Mr. Mohinder J.S. Rupal and Mr. Hardik Rupal, Advocates for Respondent No.3.
Ms. Beenashaw N. Soni and Ms. Ann Joseph, Advocates for Respondent No.4.
CORAM:
HON'BLE MS. JUSTICE JYOTI SINGH
JUDGMENT
JYOTI SINGH, J.
(ORAL)

1. This writ petition has been preferred on behalf of the Petitioner under Article 226 of the Constitution of India seeking the following reliefs: “(a) Issue a writ of mandamus and direct the Respondent No.2 and 4 to pay to the Petitioner the unpaid retirement benefits towards Leave Encashment amounting to Rs.9,36,632/-; towards Commutation of Pension amounting to Rs.13,37,261/-; and towards LTC and Medical Reimbursement amounting to about Rs.15,000/-; and (b) Issue a writ of mandamus and direct the Respondent No.2 and 4 to pay to the Petitioner interest @ 18% per annum on the abovesaid dues w.e.f 01.06.2023 till the date of payment and interest @ 18% p.a on delayed payment of Rs.16,15,523/- towards Gratuity w.e.f 01.06.2023 till 30.03.2024.”

2. Shorn of unnecessary details, facts to the extent relevant are that Petitioner was appointed as Junior Assistant-cum-Typist on probation vide appointment letter dated 22.12.1993 in Deen Dayal Upadhyaya College/ Respondent No.4 (hereinafter referred to as ‘College’) in the pay scale of Rs.950-1500 and joined his duties on the said post on 24.12.1993. College is a constituent college of University of Delhi/Respondent No. 3 and is fully funded by Government of NCT of Delhi/Respondent No. 2. Petitioner’s services were confirmed on 28.04.1995.

3. It is further averred in the petition that Petitioner was promoted to the post of Assistant vide letter dated 16.09.1998 w.e.f. 12.04.1997 and was further promoted as Senior Assistant w.e.f. 29.01.2001 vide letter dated 06.03.2002. Petitioner was promoted to the post of Section Officer vide order dated 27.03.2012 w.e.f. 07.02.2011. As the Petitioner was due to superannuate on 31.05.2023 on, attaining, the age of 60 years, the College vide office order dated 13.12.2022 informed all concerned Departments/ Sections of the College to issue ‘No Dues Certificate’ to the Petitioner for releasing his retirement benefits and in continuation thereof, College also issued a letter dated 20.12.2022 calling upon the Petitioner to submit requisite documents to enable the College to process the release of his retiral benefits. Petitioner submitted the requisite documents under covering letter dated 18.01.2023. Respondent No.3 by a letter dated 09.05.2023 conveyed approval of the Competent Authority for grant of pensionary benefits to the Petitioner and in furtherance thereto, the Administration Section of the College on 17.05.2023 certified that Petitioner was entitled to Leave Encashment for 300 days calculated at Rs.9,36,632/-. Respondent No. 3 issued office order dated 18/22.05.2023 fixing the pensionary benefits payable to the Petitioner as per his entitlement.

4. It is stated in the writ petition that though the Petitioner superannuated on 31.05.2023, his retirement dues were not released, despite his having completed all requisite formalities well in time.
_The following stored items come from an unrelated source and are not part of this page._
import Summits.BirchSwinnertonDyer.Rank1Residual.ManinAdditive.KatoShiftThreeLawsEdges
import HarnessLib
import HarnessLib.Audit.Tags

/-!
# Candidates E-es-21 / E-es-22 / E-es-23 (two residual pieces) at the prime `2`: the MULTI-SHIFT-TWIST certificate
# `KatoShiftTwistManinTwo`, the multi-shift generation law `MultiShiftClassGenerationTwo`, the archimedean residual
# `ManinOddOfPosDiscAtFour` and the `2`-torsion residual `ManinOddOfReducibleAtFour` — cell `bsd-f2-manin`
# (D-0131 (3) frontier: the Manin constant at additive primes). `@[conjecture]` leaf (NOTHING asserted; definitions
# only; proved edges live in the sibling `KatoShiftTwoLawsEdges.lean`). The `p = 2` twin of `KatoShiftThreeLaws.lean`.

HONEST FRAMING. LENS = Euler systems / explicit reciprocity (planner `bsd-f2-manin-es` g7, HOME
`run/shared/lean/pub/bsd-f2-manin/MEMO-es.md` §19; Line file HOME/es/Line-es-kato-shift-two-reg.lean cf35a6738bf8791d,
farm rc 0 · 5 sorries = its 5 registered stubs; typing source HOME/es/T-es-10-draft.lean a2b03c487931af06 FILE 2,
VERBATIM). The lattice clause `IsLatticeOptimal D` is inlined; the multi-shift vocabulary is inlined down to the landed
`primeClass` of `KatoShiftThreeLawsEdges` (`{0, a/ℓ}_f`), so this leaf declares nothing but `@[conjecture]` defs.

THE ROWS. **E-es-21 `KatoShiftTwistManinTwo`** (LAW on the `W[2]`-irreducible locus, no Kosters–Pannekoek hypothesis):
lattice-optimal, `4 ∣ N`, `W[2]` irreducible ⟹ `4 ∤ c`, and `2 ∤ c` if `Δ_W < 0`. MECHANISM (memo §19; composition
`katoShiftTwistManinTwo_of_shiftStep` in the Edges file, with the additive glue and the punchline PROVED): the `p = 2`
Kato fact in Néron units with the character-side condition `χ(8) ≠ 1` (tree named fact
`Literature.NumberTheory.EllipticCurves.kato_neron_isIntegral_twistedSymbolSum_of_additive_two_polar`, derived reading;
polar invisibility at `2`) at every odd-order `χ` of `(ℤ/ℓ)^×/±1`, `ℓ ≡ 3 (mod 4)` admissible ⟹ orthogonality WITH HOLES
at `⟨8⟩` and every `⟨q⟩`, `q ∥ N`: under `2 ∣ c ∧ (Δ < 0 ∨ 4 ∣ c)` every MULTI-SHIFT class
`Σ_{T ⊆ Gen(N)} (−1)^{|T|} {0, a·∏T/ℓ}_f` has even real coordinate ⟹ with E-es-22 the real-coordinate functional is even
on an odd-index subgroup of `Λ_f` — absurd. The archimedean bit `#π₀(W(ℝ))` is why `Δ > 0` only yields `4 ∤ c`.
**E-es-22 `MultiShiftClassGenerationTwo`** (the ONE new input; f-level form of the Line's `stub_multiShiftClass_generation`):
for `ρ̄_{W,2}` irreducible and `4 ∣ N` the multi-shift classes over admissible `ℓ ≥ ℓ₀` span a subgroup of `Λ_f` of ODD
index (f-free form, memo §19.4: the maximal Hecke-stable subspace of the annihilator of all multi-shift classes in
`H¹(X₀(N), 𝔽₂)` is the realised diamond span — every Hecke eigensystem in it is Eisenstein; no multiplicity one at `2`
is used). **E-es-23 residual pieces**: (a) `ManinOddOfPosDiscAtFour` — `W[2]` irreducible, `Δ_W > 0`: `4 ∤ c ⟹ 2 ∤ c`
(the archimedean bit, 147/2000 curves); (b) `ManinOddOfReducibleAtFour` — `W[2]` REDUCIBLE (rational `2`-torsion),
`4 ∣ N`, lattice-optimal ⟹ `2 ∤ c` (939/2000 curves; no Euler-system mechanism). The Edges file proves, BY NAME against
the route decl, C2 `ManinOddAtFour` (stmt-BirchSwinnertonDyer-22967) ⟺ E-es-21 ∧ (a) ∧ (b) given the printed facts.

NOT IN PRINT (cell placement pending: REF2 R-es-18 asked 2026-08-27T23:09Z; the `p = 3` twins were graded: certificate
= theorem modulo a derived-reading fact + a NOT-IN-PRINT generation statement, REFUTER-ref2 finding 55). BC5 WITNESS
(cell census = the witness of record): E-es-21 — HOME/es/E19A-SHIFT2-curves-v1.tsv 77556f0a6449d1f8 (kit j292811) · the 2000
optimal curves with `4 ∣ N ≤ 2000` · 1061/1061 `W[2]`-irreducible ones are multi-shift SHARP at an admissible prime
`ℓ ≡ 3 (4)`, `ℓ ≤ 31` · all `c = 1` · violations 0; E-es-22 — HOME/es/E19B-SHIFT2-levels-v1.tsv 055a83920c785e77 (kit j292812)
· all 196 levels `N = 4k ∈ [20, 800]` · nonEis(W*_H) = 0 at 196/196, dim W*_H = realised diamond span exactly · violations 0
(engine caveat: at 13 levels ≤ 256 some `T_q` unavailable, all with W* = diamond span already). Residuals: 147 + 939 curves,
all `c = 1`. REFUTER VERDICTS: REF1 R-es-17 = HOME/REFUTER-ref1.md §R38 (sha16 133ebb69543afb0b, 2026-08-27T23:35Z; probe files
HOME/ref1-C45-es-g7-C2line-kst.lean b4525ee6a26e0360, ref1-C45P-es-g7-T10-probes.lean 288b1cb0f95c8269): **E-es-21 SURVIVES**
(theorem MODULO F-es-21 ∧ E-es-22), **E-es-22 SURVIVES** (law; NOTE: its `∀ ℓ₀` cofinal shape is stronger than what the lever
consumes (`ℓ₀ = 0`) and than E19B tested (`ℓ ≤ 60`) — kept at the planner's strength), **`ManinOddOfPosDiscAtFour`,
`ManinOddOfReducibleAtFour` SURVIVE** (open, correctly residual; Ra is NOT implied by E-es-21), E-es-23 split PROVED lossless,
BC7 CLEAN ×6, KILLED 0, misstated 0; E19A sharpness reproduced by an independent engine (kit j293812: 1061/1061). REF2 R-es-18
(placement) requested 2026-08-27T23:09Z.
-/

noncomputable section

open scoped BigOperators MatrixGroups ModularForm

open CongruenceSubgroup WeierstrassCurve
  Literature.NumberTheory.EllipticCurves Literature.NumberTheory.EllipticCurves.ModularForms

namespace Summit.BirchSwinnertonDyer.Rank1Residual.ManinAdditive

/-- **E-es-21 `KatoShiftTwistManinTwo`** (LAW on the `E[2]`-irreducible locus; theorem MODULO F-es-21 and E-es-22,
composition `katoShiftTwistManinTwo_of_shiftStep`): for a lattice-optimal datum with `4 ∣ N` and `W[2]` irreducible,
`4 ∤ c`, and `2 ∤ c` if `Δ_W < 0`.  BC5 witness: E19A (1061/1061 irreducible optimal curves with `4 ∣ N ≤ 2000` are
multi-shift sharp at an admissible prime `≤ 31`). -/
@[conjecture] def KatoShiftTwistManinTwo : Prop :=
  ∀ (W : WeierstrassCurve ℚ) [W.IsElliptic] [W.IsGloballyMinimal] {N : ℕ} [NeZero N]
    (D : ModularParametrizationData W N),
    (∀ z ∈ D.L.lattice, ∃ w ∈ periodLattice D.f, z = D.c * w) → 2 ^ 2 ∣ N →
    W.HasIrreducibleModPGaloisRep 2 → ¬ (4 : ℤ) ∣ D.c ∧ (W.Δ < 0 → ¬ (2 : ℤ) ∣ D.c)

/-- **E-es-22 `MultiShiftClassGenerationTwo`** (CONJECTURE, f-level form; BC5 witness E19B 196/196 levels
`N = 4k ≤ 800`): for `W[2]` irreducible and `4 ∣ N`, the multi-shift classes
`Σ_{T ⊆ Gen(N)} (−1)^{|T|} {0, a·∏T/ℓ}_f`, `Gen(N) = {8} ∪ {q ∥ N}`, over admissible primes `ℓ ≥ ℓ₀`
(`ℓ ∤ N`, `ℓ ≡ 3 (mod 4)`, no `t ∈ Gen(N)` is `±1 mod ℓ`) span a subgroup of `Λ_f` of ODD index.  Structured form:
`multiShiftClassGenerationTwo_iff` (Edges). -/
@[conjecture] def MultiShiftClassGenerationTwo : Prop :=
  ∀ (W : WeierstrassCurve ℚ) [W.IsElliptic] {N : ℕ} [NeZero N] (f : CuspForm (Gamma0 N) 2) (ℓ₀ : ℕ),
    IsNewformOf W f → 2 ^ 2 ∣ N → W.HasIrreducibleModPGaloisRep 2 →
    ∃ m : ℕ, ¬ 2 ∣ m ∧ ∀ z ∈ periodLattice f, (m : ℂ) * z ∈ AddSubgroup.closure
      {z : ℂ | ∃ ℓ ∈ {ℓ : ℕ | ℓ₀ ≤ ℓ ∧ (ℓ.Prime ∧ ¬ ℓ ∣ N ∧ ℓ % 4 = 3 ∧
          ∀ t ∈ insert 8 (N.primeFactors.filter fun q => ¬ q ^ 2 ∣ N),
            (t : ZMod ℓ) ≠ 1 ∧ (t : ZMod ℓ) ≠ -1)},
        ∃ a : ℕ, 0 < a ∧ a < ℓ ∧
          z = ∑ T ∈ (insert 8 (N.primeFactors.filter fun q => ¬ q ^ 2 ∣ N)).powerset,
                (-1 : ℂ) ^ T.card * primeClass f ℓ (a * ∏ t ∈ T, t)}

/-- **E-es-23 (a), the ARCHIMEDEAN RESIDUAL `ManinOddOfPosDiscAtFour`**: `W[2]` irreducible, `Δ_W > 0`, `4 ∣ N`,
lattice-optimal, `4 ∤ c ⟹ 2 ∤ c` (the bit `#π₀(W(ℝ)) = 2` that Kato's value `T·L_S/Ω₁` cannot see; 147/2000 curves). -/
@[conjecture] def ManinOddOfPosDiscAtFour : Prop :=
  ∀ (W : WeierstrassCurve ℚ) [W.IsElliptic] [W.IsGloballyMinimal] {N : ℕ} [NeZero N]
    (D : ModularParametrizationData W N),
    (∀ z ∈ D.L.lattice, ∃ w ∈ periodLattice D.f, z = D.c * w) → 2 ^ 2 ∣ N →
    W.HasIrreducibleModPGaloisRep 2 → 0 < W.Δ → ¬ (4 : ℤ) ∣ D.c → ¬ (2 : ℤ) ∣ D.c

/-- **E-es-23 (b), the 2-TORSION RESIDUAL `ManinOddOfReducibleAtFour`**: `W[2]` reducible (rational 2-torsion),
`4 ∣ N`, lattice-optimal ⟹ `2 ∤ c` (939/2000 curves; no mechanism in the Euler-system lens). -/
@[conjecture] def ManinOddOfReducibleAtFour : Prop :=
  ∀ (W : WeierstrassCurve ℚ) [W.IsElliptic] [W.IsGloballyMinimal] {N : ℕ} [NeZero N]
    (D : ModularParametrizationData W N),
    (∀ z ∈ D.L.lattice, ∃ w ∈ periodLattice D.f, z = D.c * w) → 2 ^ 2 ∣ N →
    ¬ W.HasIrreducibleModPGaloisRep 2 → ¬ (2 : ℤ) ∣ D.c

end Summit.BirchSwinnertonDyer.Rank1Residual.ManinAdditive

end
Petitioner repeatedly represented to the College for release of his retiral dues, only to be informed that the same shall be paid after Respondent No.2/Directorate of Higher Education, Government of NCT of Delhi sanctions/releases the funds. After several personal visits to the College and representations dated 04.03.2024 and 13.03.2024, the only amount released to the Petitioner was to the tune of Rs.16,15,523/- towards gratuity on 01.04.2024. Petitioner claims that he is entitled to several retiral benefits such as: (a) Leave Encashment of Rs.9,36,632/-; (b) Commutation of Pension of Rs.13,37,261/-; (c) LTC and Medical Reimbursement of about Rs.15,000/-; and (d) Interest on delayed payments @ 18% p.a.

5. Learned counsel for the Petitioner strenuously urges that it is about 1½ years since the Petitioner retired on superannuation but his retiral dues have not been released, save and except, a sum of Rs.16,15,523/- towards gratuity. Petitioner is a native of Kerala and shifted to Delhi after he was employed with the College and is currently residing in an LIG flat with his aged and ailing 84 years old mother; a homemaker wife; and a daughter aged 25 years. Petitioner married his elder daughter in 2021 after withdrawing his entire savings from the GPF account. The engagement of his younger daughter is fixed for 17.11.2024 followed by the marriage soon thereafter and as on date, Petitioner is facing severe financial constraints and has no means to fulfill the family responsibilities. On account of inaction of the Respondents, which is wholly unjustified, Petitioner is being deprived of his legitimate dues leading to a state of affairs where he will be compelled to take a loan to make the two ends meet.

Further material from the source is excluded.